OSCON 2007 Trip Report

by anandeep on August 17, 2007 01:35pm

My overall impression was that OSCON was lower key than last year. There seemed to be fewer booths in the Exhibition floor and less palpable excitement in the venue. A lot of people were complaining about the quality of the tutorials and the talks. Or it may just be that this was my second time around attending OSCON and it didn’t have the same quality of excitement for me compared to the very first time!

Microsoft’s name was on the bag that they gave us. That was good to see. Also Microsoft’s name was on the marquee as a diamond sponsor. The other sponsors were all big names. Intel was a diamond sponsor as was Zimki. Zimki? Wait a minute, Zimki isn’t a big name! How did an open source web development platform company spend so much money?

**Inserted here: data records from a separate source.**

import Summits.CriticalPhenomena.SAWScalingLimit.Theorems.SAWLeftRightFKGFKGToTraversalBoundNecklaceCarrier
import HarnessLib

/-!
# Necklace assembly (far-tip form), part 4: attaching the defect set of a tame presentation

Crux `SAWLeftRightFKG.FKGToTraversalBound` (stmt-CriticalPhenomena-1878), line `slit-necklace`
(reshape r4), stub `stub_necklaceAssemblyFar`, step A2 of the chart
`Cruxes/FKGToTraversalBound/Lines/slit-necklace-chart-r4.md` §3.

A tame presentation (`TamePresentation Ω δ N₀`) gives a boundary walk `C` and a defect set `S`, `#S ≤ N₀`,
with the graph identity `(dom C δ)_δ = Ω_δ ∖ S` — and nothing else about `S`.  The slot law and the far-tip
witness consume an ATTACHED spine: every spine site joined to the trace of `C` by a lattice walk through spine
sites and trace sites; and the spine-blob lemma (`stub_necklaceSpine`) wants the chord's endpoint off `S` with a
neighbour off `S`.  This file normalises `S` (`tamePresentation_attached`): there is a defect set `S'`,
`#S' ≤ 5 #S`, with the SAME graph identity, CLOSED (every site off `S'` with an edge of `Ω_δ` has a neighbour
off `S'`), and EITHER attached, OR swallowing a whole connected piece of `Ω_δ` (some non-isolated vertex all of
whose `Ω_δ`-reachable vertices lie in `S'` — for small mesh `Ω_δ` is connected, so this degenerate alternative
forces the chord to have at most `#S'` vertices).

Construction.  `S₁ := S ∪ {y ∉ S non-isolated with all Ω_δ-neighbours in S}` (at most `4 #S` new sites, each
a lattice neighbour of a site of `S`; the identity is unchanged because every edge at a new site already
touches `S`; closedness: a site off `S₁` all of whose neighbours lie in `S₁` has them in `S`, so it is new);
`S₂ := ` the sites of `S₁` with an edge of `Ω_δ` (isolated sites carry no edge).  A site of `S₂` with a
neighbour `y ∉ S₂` is a TRACE site: `y` has a neighbour `z ∉ S₂` (closedness), `y ∼ z` in `(dom C δ)_δ`
(identity), and the trace dichotomy `adj_or_mem_support` at the non-isolated vertex `y` applies.  If every
site of `S₂` is joined inside `S₂` (along edges of `Ω_δ ≤ ℤ²`) to such a site, `S₂` is attached; otherwise the
`S₂`-internal component of some site is closed under `Ω_δ`-adjacency, i.e. a whole reachability class.

Only theorems; no named fact; axioms are the standard three.
-/

noncomputable section

open Set Metric
open Literature.Probability.LatticeModels
open Literature.Probability.RandomPlanarGeometry
open Summit.CriticalPhenomena.SAWScalingLimit.Theorems.FKGToTraversalBound.Negative (dom)
open Summit.CriticalPhenomena.SAWScalingLimit.Theorems.FKGToTraversalBound.GatesByBubbleDoorsByFKG
  (adj_or_mem_support)

namespace Summit.CriticalPhenomena.SAWScalingLimit.Theorems.FKGToTraversalBound.SlitNecklace

/-- **Step 1–2 of the normalisation.**  From a defect set `S` with the graph identity: a defect set `S₂`,
`#S₂ ≤ 5 #S`, with the same identity, closed, and all of whose sites carry an edge of `Ω_δ`. [folklore] -/
private theorem tamePresentation_close (Ω : Set ℂ) (δ : ℝ) {c : Site 2} (C : (zdGraph 2).Walk c c)
    (S : Finset (Site 2))
    (hid : ∀ x y : Site 2, (discreteDomainGraph (dom C δ) δ).Adj x y ↔
      ((discreteDomainGraph Ω δ).Adj x y ∧ x ∉ S ∧ y ∉ S)) :
    ∃ S₂ : Finset (Site 2), S₂.card ≤ 5 * S.card ∧
      (∀ x y : Site 2, (discreteDomainGraph (dom C δ) δ).Adj x y ↔
        ((discreteDomainGraph Ω δ).Adj x y ∧ x ∉ S₂ ∧ y ∉ S₂)) ∧
      (∀ y w : Site 2, y ∉ S₂ → (discreteDomainGraph Ω δ).Adj y w →
        ∃ w', (discreteDomainGraph Ω δ).Adj y w' ∧ w' ∉ S₂) ∧
      (∀ s ∈ S₂, ∃ w, (discreteDomainGraph Ω δ).Adj s w) := by
  classical
  set G := discreteDomainGraph Ω δ with hG
  have hle : G ≤ zdGraph 2 := (discreteDomainGraph_le_meshGraph Ω δ).trans (meshGraph_le_zdGraph Ω δ)
  -- the new sites: off `S`, non-isolated, all neighbours in `S`
  set Nw : Finset (Site 2) := (S.biUnion fun s => (zdGraph 2).neighborFinset s).filter
    fun y => y ∉ S ∧ (∃ w, G.Adj y w) ∧ ∀ w, G.Adj y w → w ∈ S with hNw
  have hmemNw : ∀ y, y ∈ Nw ↔ y ∉ S ∧ (∃ w, G.Adj y w) ∧ ∀ w, G.Adj y w → w ∈ S := by
    intro y
    simp only [hNw, Finset.mem_filter, Finset.mem_biUnion, SimpleGraph.mem_neighborFinset,
      and_iff_right_iff_imp]
    rintro ⟨-, ⟨w, hw⟩, hall⟩
    exact ⟨w, hall w hw, hle hw.symm⟩
  set S₁ := S ∪ Nw with hS₁
  have hcard₁ : S₁.card ≤ 5 * S.card := by
    have h1 : Nw.card ≤ 4 * S.card := by
      refine (Finset.card_filter_le _ _).trans (Finset.card_biUnion_le.trans ?_)
      rw [Finset.sum_congr rfl fun s _ => card_neighborFinset_zdGraph_holds (d := 2) s,
        Finset.sum_const, smul_eq_mul]
      omega
    have h2 : S₁.card ≤ S.card + Nw.card := Finset.card_union_le S Nw
    omega
  have hmemS₁ : ∀ y, y ∈ S₁ ↔ y ∈ S ∨ y ∈ Nw := fun y => Finset.mem_union
  -- identity for `S₁`
  have hid₁ : ∀ x y : Site 2, (discreteDomainGraph (dom C δ) δ).Adj x y ↔ (G.Adj x y ∧ x ∉ S₁ ∧ y ∉ S₁) := by
    intro x y
    rw [hid x y, hmemS₁, hmemS₁]
    constructor
    · rintro ⟨hxy, hx, hy⟩
      refine ⟨hxy, ?_, ?_⟩
      · rintro (h | h)
        · exact hx h
        · exact hy (((hmemNw x).1 h).2.2 y hxy)
      · rintro (h | h)
        · exact hy h
        · exact hx (((hmemNw y).1 h).2.2 x hxy.symm)
    · rintro ⟨hxy, hx, hy⟩
      exact ⟨hxy, fun h => hx (Or.inl h), fun h => hy (Or.inl h)⟩
  -- closedness of `S₁`
  have hcl₁ : ∀ y w : Site 2, y ∉ S₁ → G.Adj y w → ∃ w', G.Adj y w' ∧ w' ∉ S₁ := by
    intro y w hy hyw
    by_contra hall
    simp only [not_exists, not_and, not_not] at hall
    rw [hmemS₁, not_or] at hy
    -- all neighbours of `y` lie in `S`
    have hallS : ∀ w', G.Adj y w' → w' ∈ S := by
      intro w' hw'
      rcases (hmemS₁ w').1 (hall w' hw') with h | h
      · exact h
      · exact absurd (((hmemNw w').1 h).2.2 y hw'.symm) hy.1
    exact hy.2 ((hmemNw y).2 ⟨hy.1, ⟨w, hyw⟩, hallS⟩)
  -- drop the isolated sites
  set S₂ := S₁.filter fun s => ∃ w, G.Adj s w with hS₂
  have hmemS₂ : ∀ y, y ∈ S₂ ↔ y ∈ S₁ ∧ ∃ w, G.Adj y w := fun y => Finset.mem_filter
  refine ⟨S₂, (Finset.card_filter_le _ _).trans hcard₁, fun x y => ?_, fun y w hy hyw => ?_, fun s hs => ?_⟩
  · rw [hid₁ x y, hmemS₂, hmemS₂]
    constructor
    · rintro ⟨hxy, hx, hy⟩
      exact ⟨hxy, fun h => hx h.1, fun h => hy h.1⟩
    · rintro ⟨hxy, hx, hy⟩
      exact ⟨hxy, fun h => hx ⟨h, y, hxy⟩, fun h => hy ⟨h, x, hxy.symm⟩⟩
  · have hy₁ : y ∉ S₁ := fun h => hy ((hmemS₂ y).2 ⟨h, w, hyw⟩)
    obtain ⟨w', hw', hw'S⟩ := hcl₁ y w hy₁ hyw
    exact ⟨w', hw', fun h => hw'S ((hmemS₂ w').1 h).1⟩
  · exact ((hmemS₂ s).1 hs).2

/-- **Registered part of `stub_necklaceAssemblyFar`: attaching the defect set.**  For `δ ≠ 0`, a boundary walk
`C` and a defect set `S` presenting `(dom C δ)_δ` as `Ω_δ ∖ S`, there is a defect set `S'` with `#S' ≤ 5 #S`,
the same graph identity, CLOSED (a site off `S'` with an edge of `Ω_δ` has a neighbour off `S'`), and either
ATTACHED (every site of `S'` is joined to the trace of `C` by a lattice walk through `S'` and the trace) or
SWALLOWING a whole piece of `Ω_δ` (some non-isolated vertex all of whose `Ω_δ`-reachable vertices lie in
`S'`). [folklore] -/
theorem tamePresentation_attached : ∀ (Ω : Set ℂ) (δ : ℝ) (c : Site 2) (C : (zdGraph 2).Walk c c)
    (S : Finset (Site 2)), δ ≠ 0 →
    (∀ x y : Site 2, (discreteDomainGraph (dom C δ) δ).Adj x y ↔
      ((discreteDomainGraph Ω δ).Adj x y ∧ x ∉ S ∧ y ∉ S)) →
    ∃ S' : Finset (Site 2), S'.card ≤ 5 * S.card ∧
      (∀ x y : Site 2, (discreteDomainGraph (dom C δ) δ).Adj x y ↔
        ((discreteDomainGraph Ω δ).Adj x y ∧ x ∉ S' ∧ y ∉ S')) ∧
      (∀ y w : Site 2, y ∉ S' → (discreteDomainGraph Ω δ).Adj y w →
        ∃ w', (discreteDomainGraph Ω δ).Adj y w' ∧ w' ∉ S') ∧
      ((∀ k ∈ S', ∃ (q : Site 2) (p : (zdGraph 2).Walk k q), q ∈ C.support ∧
          ∀ z ∈ p.support, z ∈ S' ∨ z ∈ C.support) ∨
        (∃ k : Site 2, (∃ w, (discreteDomainGraph Ω δ).Adj k w) ∧
          ∀ y, (discreteDomainGraph Ω δ).Reachable k y → y ∈ S')) := by
  intro Ω δ c C S hδ hid
  classical
  obtain ⟨S₂, hcard, hid₂, hcl₂, hedge⟩ := tamePresentation_close Ω δ C S hid
  set G := discreteDomainGraph Ω δ with hG
  have hle : G ≤ zdGraph 2 := (discreteDomainGraph_le_meshGraph Ω δ).trans (meshGraph_le_zdGraph Ω δ)
  refine ⟨S₂, hcard, hid₂, hcl₂, ?_⟩
  -- a site of `S₂` with a neighbour off `S₂` is a trace site
  have htrace : ∀ s ∈ S₂, ∀ y, y ∉ S₂ → G.Adj s y → s ∈ C.support := by
    intro s hs y hy hsy
    obtain ⟨z, hyz, hz⟩ := hcl₂ y s hy hsy.symm
    have hyz' : (discreteDomainGraph (dom C δ) δ).Adj y z := (hid₂ y z).2 ⟨hyz, hy, hz⟩
    rcases adj_or_mem_support C hδ hyz' (hle hsy.symm) with h | h
    · exact h
    · exact absurd hs ((hid₂ y s).1 h).2.2
  by_cases hA : ∀ s ∈ S₂, ∃ (s' : Site 2) (p : G.Walk s s'),
      (∃ y, y ∉ S₂ ∧ G.Adj s' y) ∧ ∀ z ∈ p.support, z ∈ S₂
  · -- attached
    left
    intro k hk
    obtain ⟨s', p, ⟨y, hy, hs'y⟩, hsupp⟩ := hA k hk
    have hs'S : s' ∈ S₂ := hsupp s' p.end_mem_support
    refine ⟨s', p.mapLe hle, htrace s' hs'S y hy hs'y, fun z hz => Or.inl (hsupp z ?_)⟩
    rwa [SimpleGraph.Walk.support_mapLe_eq_support] at hz
  · -- swallowing: the `S₂`-internal component of `k` is a whole reachability class
    right
    simp only [not_forall, not_exists, not_and] at hA
    obtain ⟨k, hk, hstuck⟩ := hA
    refine ⟨k, hedge k hk, ?_⟩
    -- every walk into `k` starts in `S₂`, with an `S₂`-internal walk back from `k`
    have key : ∀ {y t : Site 2} (q : G.Walk y t), t = k → ∃ p : G.Walk k y, ∀ z ∈ p.support, z ∈ S₂ := by
      intro y t q
      induction q with
      | nil =>
        rintro rfl
        exact ⟨SimpleGraph.Walk.nil, fun z hz => by
          rw [SimpleGraph.Walk.support_nil, List.mem_singleton] at hz
          exact hz ▸ hk⟩
      | @cons y₀ y₁ _ hadj q₁ ih =>
        rintro rfl
        obtain ⟨p, hp⟩ := ih rfl
        have hy₁ : y₁ ∈ S₂ := hp y₁ p.end_mem_support
        have hy₀ : y₀ ∈ S₂ := by
          by_contra h
          obtain ⟨z, hz, hzS⟩ := hstuck y₁ p ⟨y₀, h, hadj.symm⟩
          exact hzS (hp z hz)
        refine ⟨p.concat hadj.symm, fun z hz => ?_⟩
        rw [SimpleGraph.Walk.support_concat, List.mem_append, List.mem_singleton] at hz
        rcases hz with hz | rfl
        · exact hp z hz
        · exact hy₀
    intro y hy
    obtain ⟨q⟩ := hy.symm
    obtain ⟨p, hp⟩ := key q rfl
    exact hp y p.end_mem_support

end Summit.CriticalPhenomena.SAWScalingLimit.Theorems.FKGToTraversalBound.SlitNecklace

end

According to their web site “Zimki is Fotango's flagship product, a JavaScript web application development platform that enables developers and businesses to build and deploy web apps quickly without the need for tools, equipment or hosting. With no set-up fees and subscription charges,users simply pay for the computing resources that they consume on a utility basis.” Their blog also states that they were holding back their plans to roll out Zimki at OSCON . So a small company spent all this money and had no presence at OSCON. Shades of the dot com boom. Hopefully open source web development platforms are not today’s dot coms!

I attended two keynotes (that I remembered an hour after I attended them) – one involved Eben Moglen, the lawyer dude for the FSF, tearing into Tim O’Reilly. Tim O’Reilly was asking Eben questions about whether GPL V3 gave Google a free ride. Eben went into how he wanted to protect freedom and how the Open Source people had “wasted ten years” not making “freedom” the issue. But as persuasive and articulate as Eben is, I think he left the feeling with the audience that the FSF had given in to Google to get GPL V3 passed. Eben even used the words “diplomacy” to describe the process of building GPL V3. 

Some dramatic moments such as Eben pointing to Tim and then to the sign behind him and saying,” Take down that sign with YOUR name on it and put “Freedom” there instead”. Tim even went to say to him – “I will ignore the personal attacks”. To which Eben said – “This is not a personal attack, it’s an invitation to diplomacy”. Wow! I could have watched a musical and not had so much drama.

Don’t get me wrong, I admire the FSF’s devotion to its cause. They have been consistently practicing what they preach. I am glad that there are people like them to keep even big companies like Microsoft honest. But I feel let down with their inconsistency with respect to Google.

The other keynote that I enjoyed was Bill Hilf. Bill is our GM, and we know all the stuff he said in speech. We try not to say one thing and practice another (surprise, surprise!). But he said it all so clearly, and so well in front of a largely skeptical audience. It was a masterful and engaging performance. Even when ambushed by Nat Torkington with questions that were not on the agenda, he didn’t lose his verve and kept on emphasizing what we do instead of what we say. It feels great to have a official place in the Microsoft firmament @ www.microsoft.com/opensource . Wait! Or was it nice to be the exclusive open source guys in such a big company? (From a purely selfish point of view)

I attended a few talks. One was Sam Ramji’s talk about our Interop efforts in virtualization, identity and management. To tell you the truth, I went because Sam is my boss. But I stayed because he did a great job of simplifying and presenting the information. I learnt and reinforced a ton about virtualization and the Interop challenges around it. I now have a firm grasp on the subject – not isolated chunks of information unconnected to each other. Ok Sam, when are you doing a talk on High Performance Computing? J

The other significant talk I attended was about Hadoop. Hadoop is an open source software platform that lets one easily write and run applications that process vast amounts of data. Or basically it implements Google’s MapReduce. According to Google’s original paper on MapReduce - “Programs written in the MapReduce style are automatically parallelized and executed on a large cluster of commodity machines. The run-time system takes care of the details of partitioning the input data, scheduling the program's execution across a set of machines, handling machine failures, and managing the required inter-machine communication. This allows programmers without any experience with parallel and distributed systems to easily utilize the resources of a large distributed system”.

Hadoop has been created by Doug Cutting, the creator of Lucene and Nutch. In order for him to do MapReduce effectively he had to do a “Google File System (GFS)” like system called “Hadoop Distributed File System (HDFS)”. HDFS was originally built as infrastructure for the Apache Nutch web search engine project.

Now, Yahoo is using Hadoop and HDFS for its back end. There is now an open source implementation of Google’s Open Source based proprietary stuff. If the community get’s behind it, it may be that the truly open source stuff may outshine the open source but proprietary stuff. Makes your head spin.

Oh, and why the name Hadoop? Doug Cutting’s son’s favorite elephant was named Hadoop. A name that came from the son’s imagination. I love Open Source!